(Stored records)
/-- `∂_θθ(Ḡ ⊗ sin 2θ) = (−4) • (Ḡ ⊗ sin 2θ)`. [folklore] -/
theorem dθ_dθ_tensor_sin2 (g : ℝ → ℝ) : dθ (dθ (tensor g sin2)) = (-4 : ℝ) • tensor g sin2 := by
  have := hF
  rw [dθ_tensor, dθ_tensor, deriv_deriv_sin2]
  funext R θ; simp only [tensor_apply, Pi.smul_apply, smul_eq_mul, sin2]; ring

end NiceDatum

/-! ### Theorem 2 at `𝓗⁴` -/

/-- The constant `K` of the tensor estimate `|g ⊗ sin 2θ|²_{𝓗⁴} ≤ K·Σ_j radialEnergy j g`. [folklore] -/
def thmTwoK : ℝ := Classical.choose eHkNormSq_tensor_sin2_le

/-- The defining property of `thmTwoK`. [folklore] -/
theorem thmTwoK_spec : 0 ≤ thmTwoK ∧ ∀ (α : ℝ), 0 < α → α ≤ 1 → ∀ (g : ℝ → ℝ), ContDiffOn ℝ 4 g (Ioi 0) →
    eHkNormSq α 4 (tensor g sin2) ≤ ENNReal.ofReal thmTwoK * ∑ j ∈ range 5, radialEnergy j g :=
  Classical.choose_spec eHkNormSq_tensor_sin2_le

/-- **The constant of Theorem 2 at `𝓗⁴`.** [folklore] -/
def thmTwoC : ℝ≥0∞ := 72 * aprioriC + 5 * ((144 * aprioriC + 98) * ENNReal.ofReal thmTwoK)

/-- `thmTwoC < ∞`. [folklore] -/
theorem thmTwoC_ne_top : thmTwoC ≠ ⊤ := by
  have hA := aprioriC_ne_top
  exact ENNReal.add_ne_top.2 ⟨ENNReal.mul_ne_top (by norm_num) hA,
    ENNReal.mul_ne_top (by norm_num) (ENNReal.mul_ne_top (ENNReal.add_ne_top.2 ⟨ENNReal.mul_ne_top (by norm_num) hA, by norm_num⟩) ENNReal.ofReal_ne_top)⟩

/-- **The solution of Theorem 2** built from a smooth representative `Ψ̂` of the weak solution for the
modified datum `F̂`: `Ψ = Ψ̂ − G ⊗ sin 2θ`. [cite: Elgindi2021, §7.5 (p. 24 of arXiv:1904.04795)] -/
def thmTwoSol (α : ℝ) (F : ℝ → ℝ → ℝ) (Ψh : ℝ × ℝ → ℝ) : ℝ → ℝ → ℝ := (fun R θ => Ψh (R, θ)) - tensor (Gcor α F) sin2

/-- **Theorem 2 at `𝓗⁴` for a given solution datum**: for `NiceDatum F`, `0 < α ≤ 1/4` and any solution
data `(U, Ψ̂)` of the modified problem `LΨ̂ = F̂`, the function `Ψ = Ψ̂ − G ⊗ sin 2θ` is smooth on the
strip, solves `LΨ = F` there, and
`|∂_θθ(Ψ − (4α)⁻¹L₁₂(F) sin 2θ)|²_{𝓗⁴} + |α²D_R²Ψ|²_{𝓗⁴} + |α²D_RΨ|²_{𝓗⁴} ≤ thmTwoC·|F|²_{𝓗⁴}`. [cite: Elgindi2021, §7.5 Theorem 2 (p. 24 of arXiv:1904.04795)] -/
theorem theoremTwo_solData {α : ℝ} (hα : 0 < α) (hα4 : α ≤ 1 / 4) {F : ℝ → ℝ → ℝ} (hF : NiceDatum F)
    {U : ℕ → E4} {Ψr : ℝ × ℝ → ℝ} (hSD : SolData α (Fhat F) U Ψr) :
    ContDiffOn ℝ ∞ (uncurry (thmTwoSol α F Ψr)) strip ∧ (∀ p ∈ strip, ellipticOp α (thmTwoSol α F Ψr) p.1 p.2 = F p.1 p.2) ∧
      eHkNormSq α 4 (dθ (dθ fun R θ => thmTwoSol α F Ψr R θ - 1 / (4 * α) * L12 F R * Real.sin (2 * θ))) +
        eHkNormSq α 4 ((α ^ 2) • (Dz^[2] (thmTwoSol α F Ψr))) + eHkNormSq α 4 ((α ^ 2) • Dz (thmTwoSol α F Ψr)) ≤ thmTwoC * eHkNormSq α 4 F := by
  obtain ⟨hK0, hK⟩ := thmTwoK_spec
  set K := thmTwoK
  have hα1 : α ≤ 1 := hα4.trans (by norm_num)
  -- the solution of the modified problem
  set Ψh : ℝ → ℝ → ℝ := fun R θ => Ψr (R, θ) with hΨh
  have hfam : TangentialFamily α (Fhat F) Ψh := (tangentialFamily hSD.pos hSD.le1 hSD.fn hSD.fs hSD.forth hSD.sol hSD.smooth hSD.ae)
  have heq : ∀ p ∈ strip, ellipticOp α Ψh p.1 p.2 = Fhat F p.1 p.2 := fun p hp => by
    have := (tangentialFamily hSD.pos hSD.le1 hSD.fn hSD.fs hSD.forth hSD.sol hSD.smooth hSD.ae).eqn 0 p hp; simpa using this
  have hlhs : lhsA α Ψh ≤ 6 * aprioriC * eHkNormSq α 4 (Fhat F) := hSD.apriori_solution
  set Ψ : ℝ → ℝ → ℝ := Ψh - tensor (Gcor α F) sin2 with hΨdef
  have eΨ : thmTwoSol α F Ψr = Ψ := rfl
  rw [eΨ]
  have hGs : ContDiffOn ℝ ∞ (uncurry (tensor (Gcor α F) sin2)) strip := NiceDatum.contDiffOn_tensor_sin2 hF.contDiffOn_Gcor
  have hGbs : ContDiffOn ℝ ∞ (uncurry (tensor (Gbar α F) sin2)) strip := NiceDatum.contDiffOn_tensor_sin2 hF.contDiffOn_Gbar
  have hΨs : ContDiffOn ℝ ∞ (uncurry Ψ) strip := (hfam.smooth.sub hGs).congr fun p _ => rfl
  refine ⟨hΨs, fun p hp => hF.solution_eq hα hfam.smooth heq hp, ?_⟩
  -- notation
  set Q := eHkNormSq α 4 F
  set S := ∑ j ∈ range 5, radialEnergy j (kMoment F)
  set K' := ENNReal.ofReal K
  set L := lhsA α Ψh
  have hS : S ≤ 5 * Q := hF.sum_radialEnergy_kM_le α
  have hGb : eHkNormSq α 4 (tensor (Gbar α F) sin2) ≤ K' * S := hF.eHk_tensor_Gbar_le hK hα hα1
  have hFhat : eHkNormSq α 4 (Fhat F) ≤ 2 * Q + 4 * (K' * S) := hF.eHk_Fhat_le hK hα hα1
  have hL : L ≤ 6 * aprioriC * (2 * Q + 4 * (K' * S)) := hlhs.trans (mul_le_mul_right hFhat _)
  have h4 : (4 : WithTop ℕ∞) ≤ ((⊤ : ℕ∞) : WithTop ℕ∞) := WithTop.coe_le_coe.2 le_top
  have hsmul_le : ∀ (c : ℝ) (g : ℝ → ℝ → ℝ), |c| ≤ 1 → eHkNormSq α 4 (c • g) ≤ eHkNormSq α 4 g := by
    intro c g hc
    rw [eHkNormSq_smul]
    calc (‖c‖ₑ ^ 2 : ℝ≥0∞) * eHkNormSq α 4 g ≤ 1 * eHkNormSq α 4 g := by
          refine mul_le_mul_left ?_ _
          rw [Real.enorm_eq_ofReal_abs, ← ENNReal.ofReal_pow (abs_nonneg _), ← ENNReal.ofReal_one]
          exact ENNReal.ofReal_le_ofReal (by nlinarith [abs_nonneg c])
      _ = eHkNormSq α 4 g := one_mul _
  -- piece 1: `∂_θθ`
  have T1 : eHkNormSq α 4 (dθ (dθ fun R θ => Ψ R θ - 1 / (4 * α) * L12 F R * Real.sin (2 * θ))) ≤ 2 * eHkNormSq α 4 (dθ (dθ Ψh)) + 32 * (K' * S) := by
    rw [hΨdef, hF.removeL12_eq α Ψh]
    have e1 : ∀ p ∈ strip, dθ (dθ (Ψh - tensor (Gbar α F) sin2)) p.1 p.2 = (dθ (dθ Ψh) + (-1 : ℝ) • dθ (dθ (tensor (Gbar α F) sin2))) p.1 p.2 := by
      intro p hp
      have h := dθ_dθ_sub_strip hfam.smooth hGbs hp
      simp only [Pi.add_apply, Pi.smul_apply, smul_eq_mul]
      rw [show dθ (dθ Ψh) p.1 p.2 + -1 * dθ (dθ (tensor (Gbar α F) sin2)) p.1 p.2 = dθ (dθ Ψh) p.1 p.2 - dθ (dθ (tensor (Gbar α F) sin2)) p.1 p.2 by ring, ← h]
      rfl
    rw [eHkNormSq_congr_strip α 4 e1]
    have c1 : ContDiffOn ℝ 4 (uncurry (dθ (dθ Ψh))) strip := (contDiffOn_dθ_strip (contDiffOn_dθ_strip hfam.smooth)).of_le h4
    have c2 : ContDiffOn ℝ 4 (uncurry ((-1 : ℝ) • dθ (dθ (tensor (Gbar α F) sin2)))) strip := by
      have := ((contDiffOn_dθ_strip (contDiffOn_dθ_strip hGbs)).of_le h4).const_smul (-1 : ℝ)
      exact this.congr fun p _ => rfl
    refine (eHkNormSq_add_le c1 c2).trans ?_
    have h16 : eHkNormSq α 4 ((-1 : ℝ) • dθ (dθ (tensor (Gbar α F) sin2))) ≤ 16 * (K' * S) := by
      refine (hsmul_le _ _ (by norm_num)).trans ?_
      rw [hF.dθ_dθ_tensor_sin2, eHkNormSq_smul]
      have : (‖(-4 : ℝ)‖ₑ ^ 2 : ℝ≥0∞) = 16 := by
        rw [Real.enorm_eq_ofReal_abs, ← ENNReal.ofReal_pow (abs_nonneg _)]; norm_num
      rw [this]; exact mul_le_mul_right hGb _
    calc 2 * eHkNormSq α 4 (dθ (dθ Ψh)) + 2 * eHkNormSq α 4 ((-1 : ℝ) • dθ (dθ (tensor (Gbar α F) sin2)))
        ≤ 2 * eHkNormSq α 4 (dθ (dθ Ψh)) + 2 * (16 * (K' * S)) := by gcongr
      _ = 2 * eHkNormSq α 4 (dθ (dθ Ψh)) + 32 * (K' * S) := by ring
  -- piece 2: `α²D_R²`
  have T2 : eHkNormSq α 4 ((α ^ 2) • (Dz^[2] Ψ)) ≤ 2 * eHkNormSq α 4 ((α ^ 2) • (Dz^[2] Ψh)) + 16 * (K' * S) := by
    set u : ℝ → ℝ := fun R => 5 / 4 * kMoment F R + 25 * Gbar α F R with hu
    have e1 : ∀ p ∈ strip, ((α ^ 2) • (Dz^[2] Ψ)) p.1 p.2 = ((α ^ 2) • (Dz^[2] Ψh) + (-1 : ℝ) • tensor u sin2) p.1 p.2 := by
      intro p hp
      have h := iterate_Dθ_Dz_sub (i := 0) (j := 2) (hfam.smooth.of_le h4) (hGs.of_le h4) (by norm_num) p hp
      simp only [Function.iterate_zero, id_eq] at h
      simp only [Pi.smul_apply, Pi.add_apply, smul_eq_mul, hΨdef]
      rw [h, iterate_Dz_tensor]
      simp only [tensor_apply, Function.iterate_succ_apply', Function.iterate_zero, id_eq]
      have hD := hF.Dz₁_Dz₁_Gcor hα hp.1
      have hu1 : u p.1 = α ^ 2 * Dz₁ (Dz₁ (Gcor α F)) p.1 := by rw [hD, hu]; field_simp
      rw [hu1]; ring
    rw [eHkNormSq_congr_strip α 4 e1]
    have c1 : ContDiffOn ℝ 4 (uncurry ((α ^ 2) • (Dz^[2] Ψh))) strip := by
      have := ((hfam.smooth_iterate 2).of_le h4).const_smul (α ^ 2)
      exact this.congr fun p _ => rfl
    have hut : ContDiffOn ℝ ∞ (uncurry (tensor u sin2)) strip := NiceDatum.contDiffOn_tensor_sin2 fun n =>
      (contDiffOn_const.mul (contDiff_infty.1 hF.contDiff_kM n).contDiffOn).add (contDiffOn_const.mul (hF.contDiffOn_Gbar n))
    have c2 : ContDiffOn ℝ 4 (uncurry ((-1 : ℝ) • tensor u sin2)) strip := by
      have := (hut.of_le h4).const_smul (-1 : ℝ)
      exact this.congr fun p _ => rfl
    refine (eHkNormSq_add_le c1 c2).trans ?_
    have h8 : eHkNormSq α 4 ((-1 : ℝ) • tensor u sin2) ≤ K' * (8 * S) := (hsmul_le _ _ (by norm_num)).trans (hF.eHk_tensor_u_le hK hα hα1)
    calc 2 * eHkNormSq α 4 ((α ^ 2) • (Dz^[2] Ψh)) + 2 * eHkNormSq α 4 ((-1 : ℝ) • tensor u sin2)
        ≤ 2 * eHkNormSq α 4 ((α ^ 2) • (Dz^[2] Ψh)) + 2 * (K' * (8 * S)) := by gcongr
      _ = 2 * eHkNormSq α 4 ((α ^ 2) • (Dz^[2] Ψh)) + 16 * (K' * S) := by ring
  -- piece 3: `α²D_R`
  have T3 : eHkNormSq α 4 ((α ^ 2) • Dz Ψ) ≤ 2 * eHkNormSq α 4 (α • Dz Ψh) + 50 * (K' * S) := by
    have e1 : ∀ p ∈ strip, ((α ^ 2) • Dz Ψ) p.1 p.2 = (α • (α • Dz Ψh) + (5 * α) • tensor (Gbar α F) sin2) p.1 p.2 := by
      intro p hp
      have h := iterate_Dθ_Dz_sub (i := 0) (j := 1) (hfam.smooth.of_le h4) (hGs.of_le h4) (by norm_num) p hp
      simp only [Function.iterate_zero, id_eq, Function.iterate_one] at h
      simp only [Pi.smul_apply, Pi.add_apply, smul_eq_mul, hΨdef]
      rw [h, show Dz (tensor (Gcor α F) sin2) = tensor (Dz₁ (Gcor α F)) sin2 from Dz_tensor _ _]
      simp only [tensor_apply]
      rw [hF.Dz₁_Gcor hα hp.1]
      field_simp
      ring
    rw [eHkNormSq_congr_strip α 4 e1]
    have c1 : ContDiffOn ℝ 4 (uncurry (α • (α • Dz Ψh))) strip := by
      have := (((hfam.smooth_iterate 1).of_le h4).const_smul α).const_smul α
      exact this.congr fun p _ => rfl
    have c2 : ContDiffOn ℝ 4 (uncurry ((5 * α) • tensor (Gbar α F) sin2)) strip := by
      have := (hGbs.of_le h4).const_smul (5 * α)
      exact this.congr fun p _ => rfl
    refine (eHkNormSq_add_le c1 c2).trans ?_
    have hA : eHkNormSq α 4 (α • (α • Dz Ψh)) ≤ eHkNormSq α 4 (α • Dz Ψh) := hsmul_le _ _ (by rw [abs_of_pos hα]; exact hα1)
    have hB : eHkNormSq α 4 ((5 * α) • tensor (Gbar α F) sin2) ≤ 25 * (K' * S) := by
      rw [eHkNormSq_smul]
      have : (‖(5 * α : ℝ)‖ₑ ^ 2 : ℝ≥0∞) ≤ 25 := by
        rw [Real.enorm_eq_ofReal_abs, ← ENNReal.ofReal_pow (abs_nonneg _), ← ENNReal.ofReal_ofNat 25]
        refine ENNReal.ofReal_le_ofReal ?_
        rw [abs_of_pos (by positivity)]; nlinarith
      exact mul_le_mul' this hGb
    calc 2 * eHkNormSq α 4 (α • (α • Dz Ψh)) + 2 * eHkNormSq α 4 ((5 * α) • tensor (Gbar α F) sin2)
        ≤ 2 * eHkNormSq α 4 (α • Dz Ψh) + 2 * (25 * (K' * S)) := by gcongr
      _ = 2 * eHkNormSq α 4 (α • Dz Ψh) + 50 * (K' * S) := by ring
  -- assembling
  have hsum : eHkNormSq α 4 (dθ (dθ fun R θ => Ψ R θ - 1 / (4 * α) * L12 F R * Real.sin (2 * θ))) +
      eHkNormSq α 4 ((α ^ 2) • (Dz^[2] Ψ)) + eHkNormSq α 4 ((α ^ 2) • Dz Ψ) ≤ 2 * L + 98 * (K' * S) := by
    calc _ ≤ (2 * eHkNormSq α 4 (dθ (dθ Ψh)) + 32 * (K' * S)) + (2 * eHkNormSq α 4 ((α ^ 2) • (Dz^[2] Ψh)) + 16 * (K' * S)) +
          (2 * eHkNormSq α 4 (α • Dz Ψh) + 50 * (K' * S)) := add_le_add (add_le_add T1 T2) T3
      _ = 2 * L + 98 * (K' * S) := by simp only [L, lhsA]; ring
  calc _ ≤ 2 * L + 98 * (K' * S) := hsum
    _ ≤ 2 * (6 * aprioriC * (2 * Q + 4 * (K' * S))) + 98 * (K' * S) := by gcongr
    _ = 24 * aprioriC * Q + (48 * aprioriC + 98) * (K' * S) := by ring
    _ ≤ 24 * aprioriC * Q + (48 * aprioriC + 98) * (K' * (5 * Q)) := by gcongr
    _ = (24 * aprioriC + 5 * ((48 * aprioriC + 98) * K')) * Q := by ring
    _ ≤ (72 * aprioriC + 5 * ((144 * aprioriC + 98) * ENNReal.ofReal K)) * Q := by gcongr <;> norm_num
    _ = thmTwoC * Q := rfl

What you will do: Given the data above, transcribe exactly the lines from the one containing "smooth on the" down to the one containing "have := (tangentialFamily", and no others.

Solution to this problem:
data `(U, Ψ̂)` of the modified problem `LΨ̂ = F̂`, the function `Ψ = Ψ̂ − G ⊗ sin 2θ` is smooth on the
strip, solves `LΨ = F` there, and
`|∂_θθ(Ψ − (4α)⁻¹L₁₂(F) sin 2θ)|²_{𝓗⁴} + |α²D_R²Ψ|²_{𝓗⁴} + |α²D_RΨ|²_{𝓗⁴} ≤ thmTwoC·|F|²_{𝓗⁴}`. [cite: Elgindi2021, §7.5 Theorem 2 (p. 24 of arXiv:1904.04795)] -/
theorem theoremTwo_solData {α : ℝ} (hα : 0 < α) (hα4 : α ≤ 1 / 4) {F : ℝ → ℝ → ℝ} (hF : NiceDatum F)
    {U : ℕ → E4} {Ψr : ℝ × ℝ → ℝ} (hSD : SolData α (Fhat F) U Ψr) :
    ContDiffOn ℝ ∞ (uncurry (thmTwoSol α F Ψr)) strip ∧ (∀ p ∈ strip, ellipticOp α (thmTwoSol α F Ψr) p.1 p.2 = F p.1 p.2) ∧
      eHkNormSq α 4 (dθ (dθ fun R θ => thmTwoSol α F Ψr R θ - 1 / (4 * α) * L12 F R * Real.sin (2 * θ))) +
        eHkNormSq α 4 ((α ^ 2) • (Dz^[2] (thmTwoSol α F Ψr))) + eHkNormSq α 4 ((α ^ 2) • Dz (thmTwoSol α F Ψr)) ≤ thmTwoC * eHkNormSq α 4 F := by
  obtain ⟨hK0, hK⟩ := thmTwoK_spec
  set K := thmTwoK
  have hα1 : α ≤ 1 := hα4.trans (by norm_num)
  -- the solution of the modified problem
  set Ψh : ℝ → ℝ → ℝ := fun R θ => Ψr (R, θ) with hΨh
  have hfam : TangentialFamily α (Fhat F) Ψh := (tangentialFamily hSD.pos hSD.le1 hSD.fn hSD.fs hSD.forth hSD.sol hSD.smooth hSD.ae)
  have heq : ∀ p ∈ strip, ellipticOp α Ψh p.1 p.2 = Fhat F p.1 p.2 := fun p hp => by
    have := (tangentialFamily hSD.pos hSD.le1 hSD.fn hSD.fs hSD.forth hSD.sol hSD.smooth hSD.ae).eqn 0 p hp; simpa using this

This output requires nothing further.